After Getting Trump Endorsement, Message Surfaces Showing J.D. Vance In 2016 Worrying Trump Was ‘America’s Hitler’

After scoring an endorsement earlier this week from the former president, a text message has surfaced showing Ohio Senate candidate JD Vance worrying in 2016 that Trump was either “a cynical asshole” or “America’s Hitler.”

The news demonstrates just how important it is to vet people for their endorsement and how Donald Trump seemingly hasn’t learned that lesson.

“In the Great State of Ohio, the candidate most qualified and ready to win in November is J.D. Vance,” Trump said in a statement released Friday. “We cannot play games. It is all about winning!”

He also acknowledges that Vance has made some disparaging comments about him in the past.

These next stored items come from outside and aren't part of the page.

import Summits.QuantumFields.YangMills.Theorems.FluctuationComparisonRegPrIntLOrganTangentFibreMeanTools
import HarnessLib

/-!
# Crux `FluctuationComparisonRegPrIntL` (stmt-QuantumFields-20520, rung R3), PATH-B organ-tangent lane — TOOLS, GENERIC-CUT EDITION:
# the small-field cutoff TERM of «organ_tangent» for an ARBITRARY ramp `(c₁, c₂)` (R-CUT-χ, ideator ym-r3-idea-1 g26 №3: v2.6 ∕ v17.2 take `(c₁, c₂) = (1∕2, 24∕25)`)

LEAD-20520 width seat ym-ust-20520-w3 g23 (cell ym3-torus), `--supports stmt-QuantumFields-20520` (helper).  THEOREMS ONLY, def-free, [folklore].

WHY.  ✓`…OrganTangentFibreMeanTools` §4 proves the six properties of the v2–v2.5 cutoff term `∏ p, max 0 (min 1 (3 − 4·dist1(U(∂p))∕θ))`
(ramp from `θ∕2` to `¾θ`).  The (M3) letter of 2026-08-30 (LEAD WORD №1): row VER∘ needs every coarse-window fibre of `descend` to meet `{χ > 0}`,
i.e. exact one-step small lifts with gain `κ√L ≤ c₂` where `c₂θ` is the TOP of the ramp; the tree's certified kernels give `κ√L ≤ 0.9482…` at
`L = 3` (`CertL3Tree.certL3_clause`), `0.860 ∕ 0.805` at `L = 5 ∕ 7` (ANSATZ S) and `≤ 2∕3` for odd `L ≥ 9` (ANSATZ T) — so the top `¾` is served
for `L ≥ 9` only, while ANY top `c₂ ∈ (0.9483, 1)` is served for EVERY odd `L ≥ 3`.  The ideator's re-cut (token of record, `Lines/runpair_organ.lean`
v17.2 ∕ `Lines/organ_tangent.lean` v2.6):
`sfCut θ U := ∏ p, max 0 (min 1 ((24 ∕ 25 * θ − dist1 (plaqHol U p)) ∕ ((24 ∕ 25 − 1 ∕ 2) * θ)))`.
THIS FILE states the six properties for the GENERIC ramp `∏ p, max 0 (min 1 ((c₂·θ − dist1(U(∂p))) ∕ ((c₂ − c₁)·θ)))`, `c₁ < c₂`, `0 < θ`
(`= 1` where every `dist1 ≤ c₁θ`, `= 0` as soon as some `dist1 ≥ c₂θ`, `{term ≠ 0} = {term > 0} = {PlaqSmall (c₂θ)}`, continuous, valued in
`[0, 1]`); at `(c₁, c₂) := (1∕2, 24∕25)` the term IS the v2.6 token (syntactically), so consumers (KNIT ∕ E2E ∕ RegularVersion editions) instantiate
and dock by `rfl`.

HONEST FRAMING: elementary real analysis of a fixed polynomial-in-`max∕min` cutoff; nothing of Bałaban's is asserted or proved; VER∘, LIN∘, JEN∘, O1,
crux 20520, `YM3TorusSU2` are NOT proved; the registry `Lines/semiclassical_s2beta.lean` v11.4 (★★OWNER RULING №36) is untouched; rung R3 =
SU(2) YM₃ on T³ — NOT d = 4, NOT infinite volume, NOT a mass gap, NOT Clay; the Yang–Mills mass gap is NOT proved by any of this.
-/

set_option autoImplicit false

noncomputable section

namespace Summit.QuantumFields.YangMills.Theorems.OrganTangentFibreMeanToolsAnyCut

open Literature.MathematicalPhysics.QuantumFieldTheory.Balaban1983to89
open Summit.QuantumFields.YangMills.Theorems.OrganTangentFibreMeanTools (continuous_dist1_plaqHol)

variable {P : Params} {k : ℕ}

/-- **The generic cutoff term is continuous** (any `c₁ c₂ θ`). [folklore] -/
theorem continuous_sfCutRamp (c₁ c₂ θ : ℝ) :
    Continuous fun U : GaugeField P k ↥(Matrix.specialUnitaryGroup (Fin 2) ℂ) =>
      ∏ p : Plaq P k, max 0 (min 1 ((c₂ * θ - dist1 (GaugeField.plaqHol U p)) / ((c₂ - c₁) * θ))) :=
  continuous_finsetProd _ fun p _ =>
    continuous_const.max (continuous_const.min
      ((continuous_const.sub (continuous_dist1_plaqHol p)).div_const _))

/-- The generic cutoff term is measurable. [folklore] -/
theorem measurable_sfCutRamp (c₁ c₂ θ : ℝ) :
    Measurable fun U : GaugeField P k ↥(Matrix.specialUnitaryGroup (Fin 2) ℂ) =>
      ∏ p : Plaq P k, max 0 (min 1 ((c₂ * θ - dist1 (GaugeField.plaqHol U p)) / ((c₂ - c₁) * θ))) := by
  haveI : BorelSpace (GaugeField P k ↥(Matrix.specialUnitaryGroup (Fin 2) ℂ)) := T3OrbitAverage.instBorelSpaceGaugeField
  exact (continuous_sfCutRamp c₁ c₂ θ).measurable

/-- The generic cutoff term is non-negative. [folklore] -/
theorem sfCutRamp_nonneg (c₁ c₂ θ : ℝ) (U : GaugeField P k ↥(Matrix.specialUnitaryGroup (Fin 2) ℂ)) :
    0 ≤ ∏ p : Plaq P k, max 0 (min 1 ((c₂ * θ - dist1 (GaugeField.plaqHol U p)) / ((c₂ - c₁) * θ))) :=
  Finset.prod_nonneg fun _ _ => le_max_left _ _

/-- The generic cutoff term is at most `1`. [folklore] -/
theorem sfCutRamp_le_one (c₁ c₂ θ : ℝ) (U : GaugeField P k ↥(Matrix.specialUnitaryGroup (Fin 2) ℂ)) :
    ∏ p : Plaq P k, max 0 (min 1 ((c₂ * θ - dist1 (GaugeField.plaqHol U p)) / ((c₂ - c₁) * θ))) ≤ 1 :=
  Finset.prod_le_one (fun _ _ => le_max_left _ _) fun _ _ => max_le zero_le_one (min_le_left _ _)

/-- **The generic cutoff term equals `1` on the closed `c₁`-shell** `{∀ p, dist1 ≤ c₁θ}` (`c₁ < c₂`, `θ > 0`). [folklore] -/
theorem sfCutRamp_eq_one_of_dist1_le {c₁ c₂ θ : ℝ} (hc : c₁ < c₂) (hθ : 0 < θ)
    (U : GaugeField P k ↥(Matrix.specialUnitaryGroup (Fin 2) ℂ)) (hU : ∀ p, dist1 (GaugeField.plaqHol U p) ≤ c₁ * θ) :
    ∏ p : Plaq P k, max 0 (min 1 ((c₂ * θ - dist1 (GaugeField.plaqHol U p)) / ((c₂ - c₁) * θ))) = 1 := by
  refine Finset.prod_eq_one fun p _ => ?_
  have hden : 0 < (c₂ - c₁) * θ := mul_pos (sub_pos.2 hc) hθ
  have h1 : 1 ≤ (c₂ * θ - dist1 (GaugeField.plaqHol U p)) / ((c₂ - c₁) * θ) := by
    rw [le_div_iff₀ hden]; nlinarith [hU p]
  rw [min_eq_left h1, max_eq_right zero_le_one]

/-- **… in particular on the open `c₁`-window** `{PlaqSmall (c₁θ)}`. [folklore] -/
theorem sfCutRamp_eq_one_of_plaqSmall {c₁ c₂ θ : ℝ} (hc : c₁ < c₂) (hθ : 0 < θ)
    (U : GaugeField P k ↥(Matrix.specialUnitaryGroup (Fin 2) ℂ)) (hU : PlaqSmall (c₁ * θ) U) :
    ∏ p : Plaq P k, max 0 (min 1 ((c₂ * θ - dist1 (GaugeField.plaqHol U p)) / ((c₂ - c₁) * θ))) = 1 :=
  sfCutRamp_eq_one_of_dist1_le hc hθ U fun p => (hU p).le

/-- **One plaquette with `dist1 ≥ c₂θ` kills the generic cutoff term** (`c₁ < c₂`, `θ > 0`). [folklore] -/
theorem sfCutRamp_eq_zero_of_le_dist1 {c₁ c₂ θ : ℝ} (hc : c₁ < c₂) (hθ : 0 < θ)
    (U : GaugeField P k ↥(Matrix.specialUnitaryGroup (Fin 2) ℂ)) {p : Plaq P k} (hp : c₂ * θ ≤ dist1 (GaugeField.plaqHol U p)) :
    ∏ p : Plaq P k, max 0 (min 1 ((c₂ * θ - dist1 (GaugeField.plaqHol U p)) / ((c₂ - c₁) * θ))) = 0 := by
  refine Finset.prod_eq_zero (Finset.mem_univ p) ?_
  have hden : 0 < (c₂ - c₁) * θ := mul_pos (sub_pos.2 hc) hθ
  have h1 : (c₂ * θ - dist1 (GaugeField.plaqHol U p)) / ((c₂ - c₁) * θ) ≤ 0 :=
    div_nonpos_of_nonpos_of_nonneg (by linarith) hden.le
  exact max_eq_left (min_le_of_right_le h1)

/-- **Where the generic cutoff term is non-zero the field is in the `c₂`-window** `{PlaqSmall (c₂θ)}` (`c₁ < c₂`, `θ > 0`). [folklore] -/
theorem plaqSmall_of_sfCutRamp_ne_zero {c₁ c₂ θ : ℝ} (hc : c₁ < c₂) (hθ : 0 < θ)
    (U : GaugeField P k ↥(Matrix.specialUnitaryGroup (Fin 2) ℂ))
    (hU : ∏ p : Plaq P k, max 0 (min 1 ((c₂ * θ - dist1 (GaugeField.plaqHol U p)) / ((c₂ - c₁) * θ))) ≠ 0) :
    PlaqSmall (c₂ * θ) U := by
  intro p
  by_contra hp
  push Not at hp
  exact hU (sfCutRamp_eq_zero_of_le_dist1 hc hθ U hp)

/-- **The generic cutoff term is positive on the `c₂`-window** `{PlaqSmall (c₂θ)}` (`c₁ < c₂`, `θ > 0`): every factor is positive there. [folklore] -/
theorem sfCutRamp_pos_of_plaqSmall {c₁ c₂ θ : ℝ} (hc : c₁ < c₂) (hθ : 0 < θ)
    (U : GaugeField P k ↥(Matrix.specialUnitaryGroup (Fin 2) ℂ)) (hU : PlaqSmall (c₂ * θ) U) :
    0 < ∏ p : Plaq P k, max 0 (min 1 ((c₂ * θ - dist1 (GaugeField.plaqHol U p)) / ((c₂ - c₁) * θ))) := by
  refine Finset.prod_pos fun p _ => ?_
  have hden : 0 < (c₂ - c₁) * θ := mul_pos (sub_pos.2 hc) hθ
  have hp : dist1 (GaugeField.plaqHol U p) < c₂ * θ := hU p
  have h1 : 0 < (c₂ * θ - dist1 (GaugeField.plaqHol U p)) / ((c₂ - c₁) * θ) := div_pos (by linarith) hden
  exact lt_max_of_lt_right (lt_min one_pos h1)

/-- **`{term ≠ 0} = {term > 0} = {PlaqSmall (c₂θ)}`**, the two directions packaged (`c₁ < c₂`, `θ > 0`). [folklore] -/
theorem sfCutRamp_pos_iff_plaqSmall {c₁ c₂ θ : ℝ} (hc : c₁ < c₂) (hθ : 0 < θ)
    (U : GaugeField P k ↥(Matrix.specialUnitaryGroup (Fin 2) ℂ)) :
    0 < ∏ p : Plaq P k, max 0 (min 1 ((c₂ * θ - dist1 (GaugeField.plaqHol U p)) / ((c₂ - c₁) * θ))) ↔ PlaqSmall (c₂ * θ) U :=
  ⟨fun h => plaqSmall_of_sfCutRamp_ne_zero hc hθ U h.ne', sfCutRamp_pos_of_plaqSmall hc hθ U⟩

/-- **The support of the generic cutoff term sits inside the OPEN fine window** `{PlaqSmall θ}` whenever `c₁ < c₂ < 1`, `θ > 0` — the D25-5
requirement on the re-cut (the closed `c₂`-shell is compact inside the open window). [folklore] -/
theorem tsupport_sfCutRamp_subset {c₁ c₂ θ : ℝ} (hc : c₁ < c₂) (hc2 : c₂ < 1) (hθ : 0 < θ) :
    tsupport (fun U : GaugeField P k ↥(Matrix.specialUnitaryGroup (Fin 2) ℂ) =>
        ∏ p : Plaq P k, max 0 (min 1 ((c₂ * θ - dist1 (GaugeField.plaqHol U p)) / ((c₂ - c₁) * θ)))) ⊆
      {U | PlaqSmall θ U} :=
  OrganTangentFibreMeanTools.tsupport_subset_plaqSmall (mul_lt_of_lt_one_left hθ hc2)
    fun U hU => plaqSmall_of_sfCutRamp_ne_zero hc hθ U hU

/-- The numerals of the v2.6 token of record satisfy the standing hypotheses: `1∕2 < 24∕25 < 1`. [folklore] -/
theorem half_lt_twentyFour_div_twentyFive_and_lt_one : (1 / 2 : ℝ) < 24 / 25 ∧ (24 / 25 : ℝ) < 1 := by
  constructor <;> norm_num

end Summit.QuantumFields.YangMills.Theorems.OrganTangentFibreMeanToolsAnyCut

end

“Like some others, J.D. Vance may have said some not-so-great things about me in the past, but he gets it now, and I have seen that in spades,” Trump beamed.

RELATED: I’m Just Going To Say This: Trump’s Endorsement Of Dr. Oz Is The Wrong Move

J.D. Vance Worried Trump Was ‘America’s Hitler’

We’re all for people finally seeing the light on President Trump’s potential and desire to make America great again, but certain comments seem a bit too far gone.

GOP officials in Ohio urged Trump not to back Vance or any candidate in the Senate race.

“We know there are many qualified candidates in this race who have stood up for the ‘America First’ agenda over the years and have carried the Trump mantle over the years, again with the notable exception of JD Vance,” party leaders said in a letter to Trump.

Vance, a current populist firebrand and author of the memoir “Hillbilly Elegy,” threatened to back Hillary Clinton in 2016 and called Trump “another opioid.”

“Like a lot of people, I criticized Trump back in 2016,” Vance he told Fox News last year. “And I ask folks not to judge me based on what I said in 2016, because I’ve been very open that I did say those critical things and I regret them, and I regret being wrong about the guy.”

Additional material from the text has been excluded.